Australasian Physical & Engineering Sciences in Medicine, 2019
Electromyography (EMG) is a diagnostic technique allowing for the detection of signals generated by changes in electrical potentials of striated muscles. The application of this technology is becoming an increasingly popular subject of scientific research. With the appearance of new devices retrieving EMG data, novel methods of its processing for various purposes are being developed. One such device is the Myo movement controller, produced by Thalmic Labs (now North).

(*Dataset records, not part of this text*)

import Summits.BirchSwinnertonDyer.BirchSwinnertonDyer.Theorems.ManinLocalTwoThreeShimuraQuotientRational
import Summits.BirchSwinnertonDyer.BirchSwinnertonDyer.Theorems.ManinLocalTwoThreeStevensEqualsOptimal
import HarnessLib

/-!
# The Shimura-cover DICHOTOMY on Stevens' curve: `Λ₁(f) = Λ₀(f)`, or `W₁(ℚ)` has a point of prime order `p ∣ [Λ₀:Λ₁]`
# (modulo the printed cusp-rationality fact); at `9 ∣ N`: `W₀ ≅ W₁` and `|c₀| = |c₁|` unless Stevens' curve has a rational `3`-point

Summit `BirchSwinnertonDyer`, route `ManinLocalTwoThree` (cell bsd-f2-manin), cruxes C3 `ManinPrimeToThreeAtNine`
(stmt-BirchSwinnertonDyer-22968) and C2 `ManinOddAtFour` (stmt-…-22967); prover seat bsd-line-manin23-p1 (C2/C3 LEAD), gen 10.
Sequel to `…ShimuraQuotientRational.lean` (F★ = `optimalGamma1Parametrization_cusp_rational` ⟹ `Λ₀(f)/Λ₁(f) ↪ W₁(ℚ)_tors`) and
`…StevensEqualsOptimal.lean` (`Λ₁(f) = Λ₀(f)` ⟹ `W₀ = C • W₁`, `u = ±1`).

* §1 `periodLatticeGamma1_eq_periodLattice_of_forall_shimuraIndexPrimeTo` — pure lattice algebra (no F★): if `Λ₀(f)/Λ₁(f)` has
  no element of prime order for ANY prime, then `Λ₁(f) = Λ₀(f)` (the quotient is killed by `φ(N)`,
  `totient_mul_mem_periodLatticeGamma1`; descending induction on the exponent).
* §2 `periodLatticeGamma1_eq_periodLattice_or_exists_addOrderOf_prime` — F★-DICHOTOMY at ANY level: for an optimal
  `X₁(N)`-datum `D` of `W` (Stevens' curve), `Λ₁(f) = Λ₀(f)` OR `W(ℚ)` has a point of some prime order `p` with
  `p ∣ [Λ₀:Λ₁]`; so **a Stevens curve without rational points of prime order is the strong Weil curve**
  (`periodLatticeGamma1_eq_periodLattice_of_forall_addOrderOf_ne`).
* §3 `…_or_exists_addOrderOf_eq_of_sq_dvd` — at a traceless prime `p² ∣ N` (`pΛ₀ ⊆ Λ₁`, Ling–Oesterlé): `Λ₁(f) = Λ₀(f)` OR
  `W(ℚ)` has a point of order exactly `p`; at `9 ∣ N`: a rational `3`-point on Stevens' curve, at `4 ∣ N`: a rational `2`-point.
  The hypothesis «no rational `3`-point on `W₁`» is WEAKER than the gen-9 hypothesis «`W[3]` irreducible» (`…OfIrreducible.lean`):
  the reducible-without-rational-point classes (a `3`-isogeny, no `ℚ`-point of order `3` on Stevens' curve) are now covered.
* §4 consequences for the optimal pair `(D₁, D₀)` of a class (isogenous globally minimal `W₁ ~ W₀`, `D₀` lattice-optimal):
  `|c₀| = |c₁|` and `W₀ = C • W₁` with `u = ±1`, `r, s, t ∈ ℤ` — Stevens' curve IS the strong Weil curve — unless `W₁(ℚ)` has
  a point of order `p` (`p² ∣ N`); headline instances `…_of_nine_dvd_of_forall_addOrderOf_ne_three` (C3 regime) and the
  any-level torsion-free form.

HONEST FRAMING: conditional on the named fact F★ (Conrad–Edixhoven–Stein 2003 §6.1.2/§6.2, statement-only, p673905); no crux
stub is narrowed (the C3 residual `NoRationalThreeTorsionCoprimeIsolatedResidual` hypothesises no `3`-torsion on `W₀`, not on
Stevens' `W₁`); C2, C3, Manin's conjecture and BSD are NOT proved by this file.  No definitions, no sorry.
-/

set_option autoImplicit false
set_option linter.dupNamespace false

noncomputable section

open scoped Classical MatrixGroups ModularForm

open CongruenceSubgroup Complex WeierstrassCurve Literature.NumberTheory.EllipticCurves
  Literature.NumberTheory.EllipticCurves.ModularForms
open Summit.BirchSwinnertonDyer.Rank1Residual.ManinAdditive.KatoCurve

namespace Summit.BirchSwinnertonDyer.BirchSwinnertonDyer.Theorems.ManinLocalTwoThree

/-! ### §1. Lattice algebra: no element of prime order ⟹ trivial Shimura quotient -/

section Lattice

variable {N : ℕ} [NeZero N] (f : CuspForm (Gamma0 N) 2)

/-- **If `Λ₀(f)/Λ₁(f)` has no element of prime order `p` for every prime `p` (`ShimuraIndexPrimeTo p f` for all `p`), then
`Λ₁(f) = Λ₀(f)`.**  The quotient is killed by `φ(N)` (`totient_mul_mem_periodLatticeGamma1`); if `n·x ∈ Λ₁` with `n > 1`,
pick a prime `p ∣ n`: `p·((n/p)·x) ∈ Λ₁` forces `(n/p)·x ∈ Λ₁`, and descend. [cite: LingOesterle1991, §1 and Thm. 1] -/
theorem periodLatticeGamma1_eq_periodLattice_of_forall_shimuraIndexPrimeTo
    (h : ∀ p : ℕ, p.Prime → ShimuraIndexPrimeTo p f) : periodLatticeGamma1 f = periodLattice f := by
  refine le_antisymm (periodLatticeGamma1_le_periodLattice f) fun x hx ↦ ?_
  have key : ∀ n : ℕ, 0 < n → ∀ y ∈ periodLattice f,
      (n : ℂ) * y ∈ periodLatticeGamma1 f → y ∈ periodLatticeGamma1 f := by
    intro n
    induction n using Nat.strong_induction_on with
    | _ n ih =>
      intro hn y hy hny
      by_cases h1 : n = 1
      · subst h1
        simpa using hny
      · obtain ⟨p, hp, m, rfl⟩ := Nat.exists_prime_and_dvd h1
        have hm : 0 < m := Nat.pos_of_mul_pos_left hn
        have hmy : (m : ℂ) * y ∈ periodLattice f := by
          rw [← nsmul_eq_mul]
          exact (periodLattice f).nsmul_mem hy m
        have hpm : (p : ℂ) * ((m : ℂ) * y) ∈ periodLatticeGamma1 f := by
          rw [← mul_assoc]
          exact_mod_cast hny
        have hmy₁ : (m : ℂ) * y ∈ periodLatticeGamma1 f := h p hp _ hmy hpm
        exact ih m (lt_mul_of_one_lt_left hm hp.one_lt) hm y hy hmy₁
  exact key (Nat.totient N) (Nat.totient_pos.mpr (NeZero.pos N)) x hx (totient_mul_mem_periodLatticeGamma1 f hx)

/-- At a traceless prime (`a_p(f) = 0`, `p ∣ N`: `pΛ₀(f) ⊆ Λ₁(f)`, Ling–Oesterlé) the single condition `ShimuraIndexPrimeTo p f`
already gives `Λ₁(f) = Λ₀(f)`. [cite: LingOesterle1991, Thm. 6 (p. 176)] [cite: AtkinLehner1970, Thm. 3] -/
theorem periodLatticeGamma1_eq_periodLattice_of_shimuraIndexPrimeTo_of_sq_dvd (hf : IsNewform0 f) {p : ℕ} (hp : p.Prime)
    (hpN : p ^ 2 ∣ N) (hS : ShimuraIndexPrimeTo p f) : periodLatticeGamma1 f = periodLattice f := by
  refine le_antisymm (periodLatticeGamma1_le_periodLattice f) fun z hz ↦ hS z hz ?_
  exact pMulLatticeLeGamma1OfTracelessPrime_holds N f hf p hp ((dvd_pow_self p two_ne_zero).trans hpN)
    (hf.cuspCoeff_eq_zero_of_sq_dvd hp hpN) z hz

end Lattice

/-! ### §2. The dichotomy on Stevens' curve (any level) -/

section Stevens

variable {W : WeierstrassCurve ℚ} [W.IsElliptic] {N : ℕ} [NeZero N]

/-- **F★-dichotomy, any level**: for an OPTIMAL `X₁(N)`-datum `D` of `W` (Stevens' curve of its class), either the Shimura
cover is trivial, `Λ₁(f) = Λ₀(f)`, or `W(ℚ)` has a point of some PRIME order `p` with `p ∣ [Λ₀(f) : Λ₁(f)]`
(`¬ ShimuraIndexPrimeTo p f`). [cite: ConradEdixhovenStein2003, §6.1.2 and §6.2] [cite: Stevens1989, §2] -/
theorem periodLatticeGamma1_eq_periodLattice_or_exists_addOrderOf_prime (hF : optimalGamma1Parametrization_cusp_rational)
    (D : Gamma1ParametrizationData W N) (hD : D.IsOptimal) :
    periodLatticeGamma1 D.f = periodLattice D.f ∨
      ∃ (p : ℕ) (P : (W.baseChange ℚ).toAffine.Point), p.Prime ∧ addOrderOf P = p ∧ ¬ ShimuraIndexPrimeTo p D.f := by
  by_cases h : ∀ p : ℕ, p.Prime → ShimuraIndexPrimeTo p D.f
  · exact Or.inl (periodLatticeGamma1_eq_periodLattice_of_forall_shimuraIndexPrimeTo D.f h)
  · push Not at h
    obtain ⟨p, hp, hS⟩ := h
    obtain ⟨P, hP⟩ := exists_point_addOrderOf_eq_of_not_shimuraIndexPrimeTo hF D hD hp hS
    exact Or.inr ⟨p, P, hp, hP, hS⟩

/-- **A Stevens curve without rational points of prime order is the strong Weil curve of its newform** (F★-conditional):
if `W(ℚ)` has no point of prime order (e.g. `W(ℚ)_tors = 0`), then `Λ₁(f) = Λ₀(f)`.
[cite: ConradEdixhovenStein2003, §6.1.2 and §6.2] [cite: Stevens1989, §2] -/
theorem periodLatticeGamma1_eq_periodLattice_of_forall_addOrderOf_ne (hF : optimalGamma1Parametrization_cusp_rational)
    (D : Gamma1ParametrizationData W N) (hD : D.IsOptimal)
    (htf : ∀ (p : ℕ), p.Prime → ∀ P : (W.baseChange ℚ).toAffine.Point, addOrderOf P ≠ p) :
    periodLatticeGamma1 D.f = periodLattice D.f := by
  rcases periodLatticeGamma1_eq_periodLattice_or_exists_addOrderOf_prime hF D hD with h | ⟨p, P, hp, hP, -⟩
  · exact h
  · exact absurd hP (htf p hp P)

/-! ### §3. At a traceless prime `p² ∣ N`: trivial cover, or a rational point of order `p` on Stevens' curve -/

/-- **`p² ∣ N`: `Λ₁(f) = Λ₀(f)`, or Stevens' curve has a rational point of order `p`** (F★-conditional; `pΛ₀ ⊆ Λ₁` at the
traceless prime, so `p` is the only possible prime in the index). [cite: LingOesterle1991, Thm. 6 (p. 176)]
[cite: ConradEdixhovenStein2003, §6.1.2 and §6.2] -/
theorem periodLatticeGamma1_eq_periodLattice_or_exists_addOrderOf_eq_of_sq_dvd
    (hF : optimalGamma1Parametrization_cusp_rational) (D : Gamma1ParametrizationData W N) (hD : D.IsOptimal)
    {p : ℕ} (hp : p.Prime) (hpN : p ^ 2 ∣ N) :
    periodLatticeGamma1 D.f = periodLattice D.f ∨ ∃ P : (W.baseChange ℚ).toAffine.Point, addOrderOf P = p := by
  by_cases hS : ShimuraIndexPrimeTo p D.f
  · exact Or.inl (periodLatticeGamma1_eq_periodLattice_of_shimuraIndexPrimeTo_of_sq_dvd D.f D.isNewformOf.1 hp hpN hS)
  · exact Or.inr (exists_point_addOrderOf_eq_of_not_shimuraIndexPrimeTo hF D hD hp hS)

/-- `9 ∣ N`: `Λ₁(f) = Λ₀(f)`, or Stevens' curve has a RATIONAL POINT OF ORDER `3` (weaker alternative than «`Ψ₃` has a rational
root», i.e. than reducibility of `W[3]`). [cite: ConradEdixhovenStein2003, §6.1.2 and §6.2] -/
theorem periodLatticeGamma1_eq_periodLattice_or_exists_addOrderOf_eq_three_of_nine_dvd
    (hF : optimalGamma1Parametrization_cusp_rational) (D : Gamma1ParametrizationData W N) (hD : D.IsOptimal)
    (h9 : 3 ^ 2 ∣ N) :
    periodLatticeGamma1 D.f = periodLattice D.f ∨ ∃ P : (W.baseChange ℚ).toAffine.Point, addOrderOf P = 3 :=
  periodLatticeGamma1_eq_periodLattice_or_exists_addOrderOf_eq_of_sq_dvd hF D hD Nat.prime_three h9

/-- `4 ∣ N`: `Λ₁(f) = Λ₀(f)`, or Stevens' curve has a rational point of order `2` (for `p = 2` this is the gen-9 statement,
since a rational `2`-point is the same as reducible `W[2]`; recorded for symmetry). [cite: ConradEdixhovenStein2003, §6.1.2 and §6.2] -/
theorem periodLatticeGamma1_eq_periodLattice_or_exists_addOrderOf_eq_two_of_four_dvd
    (hF : optimalGamma1Parametrization_cusp_rational) (D : Gamma1ParametrizationData W N) (hD : D.IsOptimal)
    (h4 : 2 ^ 2 ∣ N) :
    periodLatticeGamma1 D.f = periodLattice D.f ∨ ∃ P : (W.baseChange ℚ).toAffine.Point, addOrderOf P = 2 :=
  periodLatticeGamma1_eq_periodLattice_or_exists_addOrderOf_eq_of_sq_dvd hF D hD Nat.prime_two h4

end Stevens

/-! ### §4. Consequences for the optimal pair of a class: `|c₀| = |c₁|` and `W₀ ≅ W₁`, or a rational `p`-point on `W₁` -/

section Pair

variable {W₁ W₀ : WeierstrassCurve ℚ} [W₁.IsElliptic] [W₁.IsGloballyMinimal] [W₀.IsElliptic]
  [W₀.IsGloballyMinimal] {N : ℕ} [NeZero N]

/-- **`p² ∣ N`: `|c₀| = |c₁|`, or Stevens' curve has a rational point of order `p`.**  For isogenous globally minimal
`W₁ ~ W₀`, an OPTIMAL `X₁(N)`-datum `D₁` of `W₁` and a lattice-optimal `X₀(N)`-datum `D₀` of `W₀` (F★-conditional; the homothety
engine `natAbs_maninConstant₀_eq_of_periodLatticeGamma1_eq_periodLattice` in the first case).
[cite: ConradEdixhovenStein2003, §6.1.2 and §6.2] [cite: CesnaviciusNeururerSaha2023, Lemma 6.5 (shape)] -/
theorem natAbs_maninConstant₀_eq_or_exists_addOrderOf_eq_of_sq_dvd (hF : optimalGamma1Parametrization_cusp_rational)
    (D₁ : Gamma1ParametrizationData W₁ N) (D₀ : ModularParametrizationData W₀ N) (hiso : IsIsogenous W₁ W₀)
    (h₁ : D₁.IsOptimal) (h₀ : ∀ z ∈ D₀.L.lattice, ∃ w ∈ periodLattice D₀.f, z = D₀.c * w)
    {p : ℕ} (hp : p.Prime) (hpN : p ^ 2 ∣ N) :
    D₀.maninConstant.natAbs = D₁.maninConstant.natAbs ∨
      ∃ P : (W₁.baseChange ℚ).toAffine.Point, addOrderOf P = p := by
  rcases periodLatticeGamma1_eq_periodLattice_or_exists_addOrderOf_eq_of_sq_dvd hF D₁ h₁ hp hpN with h | h
  · left
    have hf : D₁.f = D₀.f := D₁.f_eq_of_isIsogenous D₀ hiso
    exact natAbs_maninConstant₀_eq_of_periodLatticeGamma1_eq_periodLattice D₁ D₀ h₁ h₀ hf (hf ▸ h)
  · exact Or.inr h

/-- **`p² ∣ N`: Stevens' curve IS the strong Weil curve (`W₀ = C • W₁`, `u = ±1`, `r, s, t ∈ ℤ`), or it has a rational point
of order `p`** (F★-conditional; `exists_variableChange_eq_of_periodLatticeGamma1_eq` in the first case).
[cite: ConradEdixhovenStein2003, §6.1.2 and §6.2] [cite: Stevens1989, §2] -/
theorem exists_variableChange_eq_or_exists_addOrderOf_eq_of_sq_dvd (hF : optimalGamma1Parametrization_cusp_rational)
    (D₁ : Gamma1ParametrizationData W₁ N) (D₀ : ModularParametrizationData W₀ N) (hiso : IsIsogenous W₁ W₀)
    (h₁ : D₁.IsOptimal) (h₀ : ∀ z ∈ D₀.L.lattice, ∃ w ∈ periodLattice D₀.f, z = D₀.c * w)
    {p : ℕ} (hp : p.Prime) (hpN : p ^ 2 ∣ N) :
    (∃ C : VariableChange ℚ, C • W₁ = W₀ ∧ (C.u = 1 ∨ C.u = -1) ∧ ∃ r s t : ℤ, C.r = r ∧ C.s = s ∧ C.t = t) ∨
      ∃ P : (W₁.baseChange ℚ).toAffine.Point, addOrderOf P = p := by
  rcases periodLatticeGamma1_eq_periodLattice_or_exists_addOrderOf_eq_of_sq_dvd hF D₁ h₁ hp hpN with h | h
  · left
    have hf : D₁.f = D₀.f := D₁.f_eq_of_isIsogenous D₀ hiso
    exact exists_variableChange_eq_of_periodLatticeGamma1_eq D₁ D₀ hiso h₁ h₀ (hf ▸ h)
  · exact Or.inr h

/-- **C3 regime, headline**: at `9 ∣ N`, if Stevens' curve `W₁` has NO rational point of order `3`, then `|c₀| = |c₁|` AND
`W₀ = C • W₁` with `u = ±1` (F★-conditional).  Compare gen 9's `…_of_nine_dvd_of_forall_not_isRoot_Ψ₃` (hypothesis: `Ψ₃(W₀)`
without rational root, i.e. `W[3]` irreducible — strictly stronger). [cite: ConradEdixhovenStein2003, §6.1.2 and §6.2] -/
theorem natAbs_eq_and_exists_variableChange_of_nine_dvd_of_forall_addOrderOf_ne_three
    (hF : optimalGamma1Parametrization_cusp_rational)
    (D₁ : Gamma1ParametrizationData W₁ N) (D₀ : ModularParametrizationData W₀ N) (hiso : IsIsogenous W₁ W₀)
    (h₁ : D₁.IsOptimal) (h₀ : ∀ z ∈ D₀.L.lattice, ∃ w ∈ periodLattice D₀.f, z = D₀.c * w) (h9 : 3 ^ 2 ∣ N)
    (hT : ∀ P : (W₁.baseChange ℚ).toAffine.Point, addOrderOf P ≠ 3) :
    D₀.maninConstant.natAbs = D₁.maninConstant.natAbs ∧
      ∃ C : VariableChange ℚ, C • W₁ = W₀ ∧ (C.u = 1 ∨ C.u = -1) ∧ ∃ r s t : ℤ, C.r = r ∧ C.s = s ∧ C.t = t := by
  refine ⟨?_, ?_⟩
  · rcases natAbs_maninConstant₀_eq_or_exists_addOrderOf_eq_of_sq_dvd hF D₁ D₀ hiso h₁ h₀ Nat.prime_three h9
      with h | ⟨P, hP⟩
    · exact h
    · exact absurd hP (hT P)
  · rcases exists_variableChange_eq_or_exists_addOrderOf_eq_of_sq_dvd hF D₁ D₀ hiso h₁ h₀ Nat.prime_three h9
      with h | ⟨P, hP⟩
    · exact h
    · exact absurd hP (hT P)

/-- **Any level, torsion-free form**: if Stevens' curve `W₁` has no rational point of prime order (e.g. `W₁(ℚ)_tors = 0`), then
`|c₀| = |c₁|` and `W₀ = C • W₁` with `u = ±1` for the lattice-optimal `X₀(N)`-datum of any isogenous globally minimal `W₀`
(F★-conditional). [cite: ConradEdixhovenStein2003, §6.1.2 and §6.2] [cite: Stevens1989, §2] -/
theorem natAbs_eq_and_exists_variableChange_of_forall_addOrderOf_ne (hF : optimalGamma1Parametrization_cusp_rational)
    (D₁ : Gamma1ParametrizationData W₁ N) (D₀ : ModularParametrizationData W₀ N) (hiso : IsIsogenous W₁ W₀)
    (h₁ : D₁.IsOptimal) (h₀ : ∀ z ∈ D₀.L.lattice, ∃ w ∈ periodLattice D₀.f, z = D₀.c * w)
    (htf : ∀ (p : ℕ), p.Prime → ∀ P : (W₁.baseChange ℚ).toAffine.Point, addOrderOf P ≠ p) :
    D₀.maninConstant.natAbs = D₁.maninConstant.natAbs ∧
      ∃ C : VariableChange ℚ, C • W₁ = W₀ ∧ (C.u = 1 ∨ C.u = -1) ∧ ∃ r s t : ℤ, C.r = r ∧ C.s = s ∧ C.t = t := by
  have h := periodLatticeGamma1_eq_periodLattice_of_forall_addOrderOf_ne hF D₁ h₁ htf
  have hf : D₁.f = D₀.f := D₁.f_eq_of_isIsogenous D₀ hiso
  exact ⟨natAbs_maninConstant₀_eq_of_periodLatticeGamma1_eq_periodLattice D₁ D₀ h₁ h₀ hf (hf ▸ h),
    exists_variableChange_eq_of_periodLatticeGamma1_eq D₁ D₀ hiso h₁ h₀ (hf ▸ h)⟩

end Pair

end Summit.BirchSwinnertonDyer.BirchSwinnertonDyer.Theorems.ManinLocalTwoThree

end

The device has been used for the analysis of muscle activation levels in patients with "tennis elbow" and "golfer's elbow"-conditions of upper limbs which usually result from occupational injuries. The process of their rehabilitation is complex and requires a continuous monitoring of its progress. The data obtained by means of the Myo controller was used for pattern recognition of an injured hand with relation to the healthy one. The study involved examining ten subjects, including five controls. The results indicate that the muscle activation force is considerably lower in injured individuals. The arithmetic mean for the 6 analyzed motions in the injured group is 38.54% lower. The SmartEMG application (https ://www.smart emg.com) enables the implementation of procedures performed during an examination as well as those involved in the management of the collected recordings. The study produced satisfactory results, which indicates the possibility of using the Myo controller in the treatment of elbow enthesopathy.